All appeals must be in writing and shall include the following information that may be submitted using the Appeals Forms found on http://openrecords.state.pa.us:

  • A copy of the Right-to-Know Request
  • A copy of the denial letter submitted by the Agency – If the agency does not respond in writing within five business days, the request is “deemed denied” (automatically denied) and can be appealed.
  • State the grounds you believe the record is a public record – you must state why you believe the requested record is a public record – a general statement that the record is public under the Right-to-Know Law is insufficient.
  • Address all grounds that the Agency raised in its denial – you must state why you believe each of the agency’s denial, arguments, and exemptions are incorrect – a general statement that the agency is incorrect is insufficient.

The Office of Open Records is required to dismiss any appeal that does not include this information.

When the Office of Open Records receives the appeal, it has 30 days from the date of receipt of the appeal to issue a Final Determination.

The Office of Open Records may conduct a hearing (which is a non-appealable decision) or an in camera review.
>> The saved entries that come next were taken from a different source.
import Summits.HubbardSuperconductivity.HubbardSuperconductivity.Theorems.AnisotropyChordTransferFibre3FinXDEvalW

/-!
# Route `AnisotropyChord` / H0 rotor rung: FIN per-`L` row-D (KT-2a″) cell facts, `L = 22`, cells 129–129

Kernel facts `xdCellAny0 22 (49/50) la lb aD = true` (in-kernel point tables, zero data; `decide +kernel`) for the combined-cell
grid of `L = 22` (g5 design, 1–2.5 % cells); assembled in `…FinXDTwentyTwo`.  Prover seat `hubbard-h0-rotor-p3` g7; helper for piece A =
stmt-HubbardSuperconductivity-23918 of rung 19089 (`--supports`, helper class).  WHAT THIS IS NOT: nothing here proves superconductivity in the
Hubbard model (rotor TARGET as worded stays FALSE, g15 verdict); kernel facts for ONE hypothesis of ONE conditional reduction.
-/

set_option linter.dupNamespace false
set_option autoImplicit false

namespace Summit.HubbardSuperconductivity.HubbardSuperconductivity.Theorems.AnisotropyChord.Transfer.Fibre3

namespace FinXD

/-- cell 129 of `L = 22` (`cert`). [folklore] -/
theorem xd22_129 : xdCellAny0 22 (49/50 : ℚ) 2681064631122221 2748091246900277 (2/25 : ℚ) = true := by (rw [← xdCellAnyW0_eq]; decide +kernel)

end FinXD

end Summit.HubbardSuperconductivity.HubbardSuperconductivity.Theorems.AnisotropyChord.Transfer.Fibre3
It may decide the case on the basis of the information filed with the Office. It may seek additional information from the involved parties. In most cases, the Office of Open Records will issue a Final Determination based on information and evidence provided to our Office without conducting a hearing.

When the Office of Open Records issues a Final Determination it is binding on the Agency and requester. If the Agency or the requester wants to appeal the ruling of the Office of Open Records, the appeal must be filed with the appropriate court within 30 calendar days of the mailing of the Final Determination by the Office.

If the parties appeal a Final Determination to Commonwealth Court or a Court of Common Pleas, the Right-to-Know Law requires that the Office of Open Records be served notice of the appeal.

The fee for a standard 8 1/2 x 11 black and white document is up to to 25 cents per page.

  • Postage fees may not exceed the actual cost of mailing.
  • If an Agency offers enhanced electronic access it can establish user fees that must be approved by the Office of Open Records.
  • An Agency cannot charge for the time it takes to redact a document or the legal review needed to determine if a document is a public record.
  • An Agency may require pre-payment if the fees are expected to exceed $100.
  • An Agency may withhold public records if you have not paid for previous requested records.

The law provides a civil penalty of up to $1,500 if an Agency denies access to a public record in bad faith and up to $500 per day when an Agency does not promptly comply with a court order to release records under the act.

If a court holds that records were denied based on an unreasonable interpretation of law, or in bad faith, an Agency can be required to pay attorneys’ fees. If your RTK appeal is deemed frivolous by the court, the requester or agency can be required to pay attorneys’ fees.